===== Entries provided =====

import Summits.QuantumFields.YangMills.Theorems.FluctuationComparisonRegPrIntLOrganTangentFibredChartCompose
import Literature.MathematicalPhysics.QuantumFieldTheory.Balaban1983to89.T3DescentFibreTower
import Literature.MathematicalPhysics.QuantumFieldTheory.Balaban1983to89.T3OneStepAveragingPlaquettes
import HarnessLib

/-!
# `FluctuationComparisonRegPrIntLOrganTangentFibredChartDescendTo` — (L15-MW) THE m-STEP FIBRED CHART OF `descendTo F ℰp j (j+m+1)` FROM A HEIGHT, AS DATA, with fine set
# and (C3) mass on the MULTI-LEVEL («history-good») window — uniformly in `m` from ONE height

Cell `ym3-torus` (rung R3 = continuum `SU(2)` Yang–Mills on T³ — NOT d = 4, NOT infinite volume, NOT a mass gap, NOT Clay), width seat `ym-ust-20520-w5` (gen 22),
pen (L15-MW) (CLAIM 2026-08-30 23:14Z; LEAD-20520 w3 g24 first refusal).  `--kind proof --supports stmt-QuantumFields-20520 --as helper`, count-neutral, definition-free,
default heartbeats; THEOREMS ONLY; nothing printed is asserted.

WHY (FINDING `ym-ust-20520-w5/g22/FINDING-w5g22-composite-chart-depth.v2.md`, 20520 evidence #46).  Composites of the landed one-step charts (✓`hmap_comp`) cover the TOP-LEVEL
window of `G_{j+m}` with their fine set only to depth `m ≲ j∕3 + log_L(1∕γ)∕3` (the one-bond letters `hΩS` of ✓(L7) are smallness-driven with a height-independent radius, while
averaging inflates plaquettes by `≥ L²` per step — lit ✓`plaqSmall_descendTo_succ`).  The cap disappears if the support is the MULTI-LEVEL window
`MW_{j,m} = {U | every intermediate average descendTo (j+i+1) (j+m+1) U is 24∕25·θ_{j+i+1}-small}` (the `histGood` tube of ✓`mem_histGood_iff_descendTo` at the 24∕25 cut,
[Balaban1985UV3] (7) p.257): then each intermediate field is in the one-step fine set by the LANDED `hΩS` at exactly its landed radius, and (C3) on `MW` propagates by Tonelli.
This file proves exactly that, uniformly in `m`, from the single height `jA` of ✓`exists_height_fibredChart`.

§1 small tools: `descend_eq_descendTo'` (one descent step is `D_{K,K+1}`, lit ✓`descendTo_succ`), `lintegral_pos_of_support_subset` (positivity transfer along supports).
§2 ★★★ `exists_height_fibredChart_descendTo` — for every `F : T3Family`, `0 < γ ≤ 1`, `0 < b₀`, `0 < p₀`: `∃ jA, ∀ j ≥ jA, ∀ K ≥ j+1, ∃ (Z, τ) probability space, Φ : G_j × Z → G_K,
J ≥ 0, S ⊆ G_K, B` with: measurability; `MW_{j,K} ⊆ S` (`MW_{j,K} := {U | ∀ n ∈ [j+1, K], PlaqSmall (24∕25·θ_n) (descendTo F ℰp n K U)}`); `descendTo F ℰp j K (Φ (V, z)) = V`
for ALL `V, z`; the chart identity `dU_K⌊(descendTo⁻¹ A ∩ S) = Φ_*((dU_j⌊A ⊗ τ) · J)` over EVERY measurable base set `A`; (C1′) for every `MW_{j,K}`-supported
continuous test function and EVERY fibre point `z`, `V ↦ J (V,z)·f (Φ (V,z))` is continuous on the `θ_j`-window; `J ≤ B`; and (C3) for every `θ_j`-window datum `V`
the `J (V, ·)`-weighted `τ`-mass of `{z | Φ (V, z) ∈ MW_{j,K}}` is positive.  Induction on `K` from `j+1` (`D_{j,K+1} = D_{j,K} ∘ descend_K`, lit ✓`descendTo_descendTo`):
base = ✓`exists_height_fibredChart` at `j`; step = IH ⊕ ✓`exists_height_fibredChart` at `K` through ✓`hmap_comp`, the descent algebra, `jacobian_comp_le`, (C1′) by feeding
the IH the level-`K` test function `y ↦ J₂ (y,U)·f (Φ₂ (y,U))` (continuous: one-step (C1′) on the `θ_K`-window ⊇ closure of its support; `MW_{j,K}`-supported by havgΦ₂),
and Tonelli for (C3) (the iterated small lift, in integrated form: `mass_{K+1}(V) ≥ ∫_{z ∈ MW-slice} J (V,z)·mass¹_K(Φ (V,z)) dτ > 0`).
NOT HERE: (A1)–(A3) for `descendTo` (the m-step BRIDGE is LEAD's re-key after v18; its test functions are supported in `MW`, per the FINDING and LEAD w3 g24 WORD №2).
[cite: Balaban1987RG1, (0.4) p.253, (0.11) p.253, (2.4) p.266 and (2.10) p.267; Balaban1985Averaging, (10)-(13) p.19; Balaban1985UV3, (7) p.257]

HONEST: measure-theoretic plumbing + compositions of landed kernel facts; nothing of Bałaban's RG estimates is asserted or proved; O1 ∕ O1ᵘ-H ∕ LIN∘ ∕ JVAR∘ ∕ UNIQ-MAX∘ ∕
crux 20520 `FluctuationComparisonRegPrIntL` ∕ `YM3TorusSU2` NOT proved; registry `Lines/semiclassical_s2beta.lean` v11.4 (★★OWNER RULING №36) untouched; rung R3 = SU(2) YM₃
on T³ — NOT d = 4, NOT infinite volume, NOT a mass gap, NOT Clay; the Yang–Mills mass gap is NOT proved by any of this.
-/

set_option autoImplicit false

=====

● **What the task asks**
Above are some records; copy exactly the lines from the one with "R3 = continuum" through the one with "transfer along supports).", both included, and no others.

● **Exercise output**
Cell `ym3-torus` (rung R3 = continuum `SU(2)` Yang–Mills on T³ — NOT d = 4, NOT infinite volume, NOT a mass gap, NOT Clay), width seat `ym-ust-20520-w5` (gen 22),
pen (L15-MW) (CLAIM 2026-08-30 23:14Z; LEAD-20520 w3 g24 first refusal).  `--kind proof --supports stmt-QuantumFields-20520 --as helper`, count-neutral, definition-free,
default heartbeats; THEOREMS ONLY; nothing printed is asserted.

WHY (FINDING `ym-ust-20520-w5/g22/FINDING-w5g22-composite-chart-depth.v2.md`, 20520 evidence #46).  Composites of the landed one-step charts (✓`hmap_comp`) cover the TOP-LEVEL
window of `G_{j+m}` with their fine set only to depth `m ≲ j∕3 + log_L(1∕γ)∕3` (the one-bond letters `hΩS` of ✓(L7) are smallness-driven with a height-independent radius, while
averaging inflates plaquettes by `≥ L²` per step — lit ✓`plaqSmall_descendTo_succ`).  The cap disappears if the support is the MULTI-LEVEL window
`MW_{j,m} = {U | every intermediate average descendTo (j+i+1) (j+m+1) U is 24∕25·θ_{j+i+1}-small}` (the `histGood` tube of ✓`mem_histGood_iff_descendTo` at the 24∕25 cut,
[Balaban1985UV3] (7) p.257): then each intermediate field is in the one-step fine set by the LANDED `hΩS` at exactly its landed radius, and (C3) on `MW` propagates by Tonelli.
This file proves exactly that, uniformly in `m`, from the single height `jA` of ✓`exists_height_fibredChart`.

§1 small tools: `descend_eq_descendTo'` (one descent step is `D_{K,K+1}`, lit ✓`descendTo_succ`), `lintegral_pos_of_support_subset` (positivity transfer along supports).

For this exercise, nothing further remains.